Given that the cricket team plays every 120 days and the basketball team plays every 160 days, so for finding the next time when both teams will play again we need to find the LCM of 120 and 160.
So, LCM of 120 and 160 is 480.

Sammy's company prints 120 textbooks at a time. Daniel's company prints textbooks in sets of 160 at a time. According to a survey done by a committee, both companies printed the same number of textbooks last year. Find the least number of books that each company would have printed.

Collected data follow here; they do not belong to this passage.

/-- **ROWS (LeavesT) = shape clauses `TreeLeaf (Cc n) (κ∕2) K₀` and `TreeLeaf (Cc n) (κ∕2∕2) K₀'` AT THE NAMES**, both with the tree's constant
`K₀ = K₀' := B12TreeDecay.K₀ (4·2⁴) (2·4)`, for every `κ ≥ 4·κ₀(64, 8)` (the LINE's `RowLeavesT` threshold): DEF-1's `treeLeaf_recordCc` = the tree's `hTree_torus`,
twice. [cite: Balaban1987RG1, (0.26) p.257–258; Balaban1985UV2, (1.26)] -/
theorem rowTreeLeaves_at {κ : ℝ} (hκ : 4 * B12TreeDecay.kappa₀ (4 * 2 ^ 4) (2 * 4) ≤ κ) (Mc k K : ℕ) :
    B12Decay510.TreeLeaf (recordCc F Mc k K) (κ / 2) (B12TreeDecay.K₀ (4 * 2 ^ 4) (2 * 4)) ∧
    B12Decay510.TreeLeaf (recordCc F Mc k K) (κ / 2 / 2) (B12TreeDecay.K₀ (4 * 2 ^ 4) (2 * 4)) := by
  have h0 : 0 ≤ B12TreeDecay.kappa₀ (4 * 2 ^ 4) (2 * 4) := B12TreeDecay.kappa₀_nonneg (by norm_num) _
  -- (multiply out first: `cancel_denoms` inside `linarith` would `norm_num` the numerals INSIDE the atom `kappa₀ (4·2⁴) (2·4)` of one hypothesis only)
  have h2 : B12TreeDecay.kappa₀ (4 * 2 ^ 4) (2 * 4) ≤ κ / 2 := by
    rw [le_div_iff₀ (by norm_num : (0 : ℝ) < 2)]; linarith
  have h4 : B12TreeDecay.kappa₀ (4 * 2 ^ 4) (2 * 4) ≤ κ / 2 / 2 := by
    rw [le_div_iff₀ (by norm_num : (0 : ℝ) < 2), le_div_iff₀ (by norm_num : (0 : ℝ) < 2)]; linarith
  exact ⟨treeLeaf_recordCc F h2 Mc k K, treeLeaf_recordCc F h4 Mc k K⟩

variable {F} in
/-- **§7 TOGETHER at the LINE's record data** (`N k n := recordRNat F Mc k (recordK₀ F Mc k + n)`, `ρ n := recordRho F k (recordK₀ … + n)`, `e n := recordE F k (recordK₀ … + n)`,
`Cc n := recordCc F Mc k (recordK₀ … + n)`): clause (W) and the two tree-leaf clauses of `N3PairShapeAtD`, every volume `n` of the shifted range, every admissible letter,
every `κ ≥ 4·κ₀(64, 8)` — no residual. [cite: Balaban1987RG1, (1.21) p.264, (0.26) p.257] -/
theorem rowW_treeLeaves_at {Mc k : ℕ} (hMc : McGuard F Mc) {κ : ℝ} (hκ : 4 * B12TreeDecay.kappa₀ (4 * 2 ^ 4) (2 * 4) ≤ κ) (n : ℕ) :
    (∀ μ ν : Fin 4, ∀ z : Fin 4 → ℤ, (∀ i, 2 * |z i| < (recordRNat F Mc k (recordK₀ F Mc k + n) : ℤ)) →
      recordRho F k (recordK₀ F Mc k + n) (recordE F k (recordK₀ F Mc k + n) μ 0) (recordE F k (recordK₀ F Mc k + n) ν z) = B12Sec2to5.l1 z) ∧
    B12Decay510.TreeLeaf (recordCc F Mc k (recordK₀ F Mc k + n)) (κ / 2) (B12TreeDecay.K₀ (4 * 2 ^ 4) (2 * 4)) ∧
    B12Decay510.TreeLeaf (recordCc F Mc k (recordK₀ F Mc k + n)) (κ / 2 / 2) (B12TreeDecay.K₀ (4 * 2 ^ 4) (2 * 4)) :=
  ⟨fun μ ν z hz => rowW_at hMc (Nat.le_add_right _ _) μ ν z hz, rowTreeLeaves_at F hκ Mc k _⟩


open Literature.MathematicalPhysics.QuantumFieldTheory.Balaban1983to89.B3Taylor310LocalRemainder (tdist_eq_sum_natAbs tdist_comm tdist_triangle)

/-! ## §9  (v1.2) At the names: reaching a prescribed cube, site-vs-index diameter, ★ ROW (GeomLeaf) — NO residual -/

variable {F} in
/-- `N = q · Mc` for the unit torus `T^{(k+1)}` of `T_K` on the tiled range (DEF-1 `recordN_eq_domCount_mul`, re-keyed to `sitesPerDir`). [cite: Balaban1987RG1, p.257 (bookkeeping)] -/
theorem sitesPerDir_eq_domCount_mul {Mc k K : ℕ} (hMc : McGuard F Mc) (hK : recordK₀ F Mc k ≤ K) :
    (F.P K).sitesPerDir (k + 1) = Sect2.domCount (F.P K) Mc (k + 1) * Mc := by
  rw [← recordN_eq F k K]; exact recordN_eq_domCount_mul hMc hK

/-- `idxDist` as a sum of `|valMinAbs|`. [folklore] -/
theorem idxDist_eq_sum_natAbs {d q : ℕ} [NeZero q] (a b : TPt d q) : idxDist a b = ∑ i, (a i - b i).valMinAbs.natAbs :=
  Finset.sum_congr rfl fun i _ => min_val_sub (a i) (b i)

variable {F} in
/-- **Reaching a prescribed cube of `𝐃_{k+1}(T_K)`**: from any unit-lattice site `y` there is a site `p` IN the cube `c` with `|y − p|₁ ≤ Mc · idxDist(□(y), c)`.
[cite: Balaban1987RG1, p.257 (bookkeeping)] -/
theorem exists_site_in_cube {Mc k K : ℕ} (hMc : McGuard F Mc) (hK : recordK₀ F Mc k ≤ K) (y : Site (F.P K) (k + 1))
    (c : TPt (F.P K).d (Sect2.domCount (F.P K) Mc (k + 1))) :
    ∃ p : Site (F.P K) (k + 1), cubeIdxOf F Mc k K p = c ∧ Site.tdist y p ≤ Mc * idxDist (cubeIdxOf F Mc k K y) c := by
  have hN := sitesPerDir_eq_domCount_mul hMc hK
  have h0 := mc_pos hMc
  choose w hw using fun i => exists_val_div_eq_and_dist_le (q := Sect2.domCount (F.P K) Mc (k + 1)) h0 hN (y i) (c i)
  refine ⟨fun i => w i, funext fun i => (hw i).1, ?_⟩
  rw [tdist_eq_sum_natAbs, idxDist_eq_sum_natAbs, Finset.mul_sum]
  exact Finset.sum_le_sum fun i _ => (hw i).2

variable {F} in
/-- **Site diameter versus cube-index diameter**: `|p − p'|₁ + d ≤ Mc · idxDist(□(p), □(p')) + d·Mc`. [cite: Balaban1987RG1, p.257 (bookkeeping)] -/
theorem tdist_le_mul_idxDist_add {Mc k K : ℕ} (hMc : McGuard F Mc) (hK : recordK₀ F Mc k ≤ K) (p p' : Site (F.P K) (k + 1)) :
    Site.tdist p p' + (F.P K).d ≤ Mc * idxDist (cubeIdxOf F Mc k K p) (cubeIdxOf F Mc k K p') + (F.P K).d * Mc := by
  have hN := sitesPerDir_eq_domCount_mul hMc hK
  have h0 := mc_pos hMc
  have h := fun i => dist_le_mul_idx_add (q := Sect2.domCount (F.P K) Mc (k + 1)) h0 hN (p i) (p' i)
  rw [tdist_eq_sum_natAbs, idxDist_eq_sum_natAbs, Finset.mul_sum]
  have hs := Finset.sum_le_sum fun i (_ : i ∈ (Finset.univ : Finset (Fin (F.P K).d))) => h i
  rw [Finset.sum_add_distrib, Finset.sum_add_distrib] at hs
  simp only [Finset.sum_const, Finset.card_univ, Fintype.card_fin, smul_eq_mul, mul_one] at hs
  exact hs

variable {F} in
/-- **★ ROW (GeomLeaf) = shape clause `GeomLeaf (G n) (ρ n) M c₁` AT THE NAMES, PROVED with `c₁ = 2`, every `M ≥ 4·Mc`** (no residual): the tree's two-field reduction
`B12Decay510.geomLeaf_of_diam` with «`p ∈ X`» := «the cube of the site of `p` is a cube of `X`», fed by ROW (Diam) (`cubeDiam_at`, §2), the site-vs-index diameter
(`tdist_le_mul_idxDist_add`) and the reaching lemma (`exists_site_in_cube`: the nearest cube `recordPick` of `X` contains a site within `distD(x, X)` of `x`).
[cite: Balaban1987RG1, §0 p.257 (localization domains, d_j), (5.10) p.293] -/
theorem rowGeomLeaf_at {Mc k K : ℕ} (hMc : McGuard F Mc) (hK : recordK₀ F Mc k ≤ K) {M : ℝ} (hM : 4 * (Mc : ℝ) ≤ M) :
    B12Decay510.GeomLeaf (recordSiteGeom F Mc k K) (recordRho F k K) M 2 := by
  refine B12Decay510.geomLeaf_of_diam (recordSiteGeom F Mc k K) (fun l X => cubeIdxOf F Mc k K l.2 ∈ (X.1 : Finset _))
    (fun a b => by unfold recordRho; rw [tdist_comm]) (fun a b c => by unfold recordRho; exact_mod_cast tdist_triangle a.2 b.2 c.2) ?_ ?_
  · intro X l l' hl hl'
    have h1 : Site.tdist l.2 l'.2 + 4 ≤ Mc * idxDist (cubeIdxOf F Mc k K l.2) (cubeIdxOf F Mc k K l'.2) + 4 * Mc :=
      tdist_le_mul_idxDist_add hMc hK l.2 l'.2
    have h1' : (Site.tdist l.2 l'.2 : ℝ) + 4 ≤ (Mc : ℝ) * (idxDist (cubeIdxOf F Mc k K l.2) (cubeIdxOf F Mc k K l'.2) : ℝ) + 4 * Mc := by
      exact_mod_cast h1
    have h2 := cubeDiam_at F Mc k K X hl hl'
    have hdj : 0 ≤ (recordDomSys F Mc k K).dj X := (recordDomSys F Mc k K).dj_nonneg X
    have h3 : 4 * (Mc : ℝ) * (recordDomSys F Mc k K).dj X ≤ M * (recordDomSys F Mc k K).dj X := mul_le_mul_of_nonneg_right hM hdj
    unfold recordRho
    linarith
  · intro l X
    obtain ⟨p, hp, hd⟩ := exists_site_in_cube hMc hK l.2 (recordPick F Mc k K l X)
    refine ⟨(l.1, p), ?_, ?_⟩
    · show cubeIdxOf F Mc k K p ∈ (X.1 : Finset _)
      rw [hp]; exact (recordPick_spec F Mc k K l X).1
    · show (Site.tdist l.2 p : ℝ) ≤ recordDistC F Mc k K l (recordPick F Mc k K l X)
      unfold recordDistC
      exact_mod_cast hd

To find the least number of textbooks that each company could have printed we need to find the LCM of 120 and 160.
So, LCM of 120 and 160 is 480.

Ariel exercises every 120 days and Rubel every 160 days. They both excercised today. How many days will it be until they excercise together again?

The problem can be solved using LCM, because we are trying to figure out the least time until they excercise together again.
So, LCM of 120 and 160 is 480.

What is the relation between LCM and GCF( Greatest Common Factor)?

Greatest common factors or gcf of 120 and 160 is GCF(120, 160) * LCM(120, 160) = (120 x 160) / GCF(120, 160) = 480.

Find the least number which is exactly divisible by 120 and 160.

Least number which is exactly divisible by 120 and 160 is 480.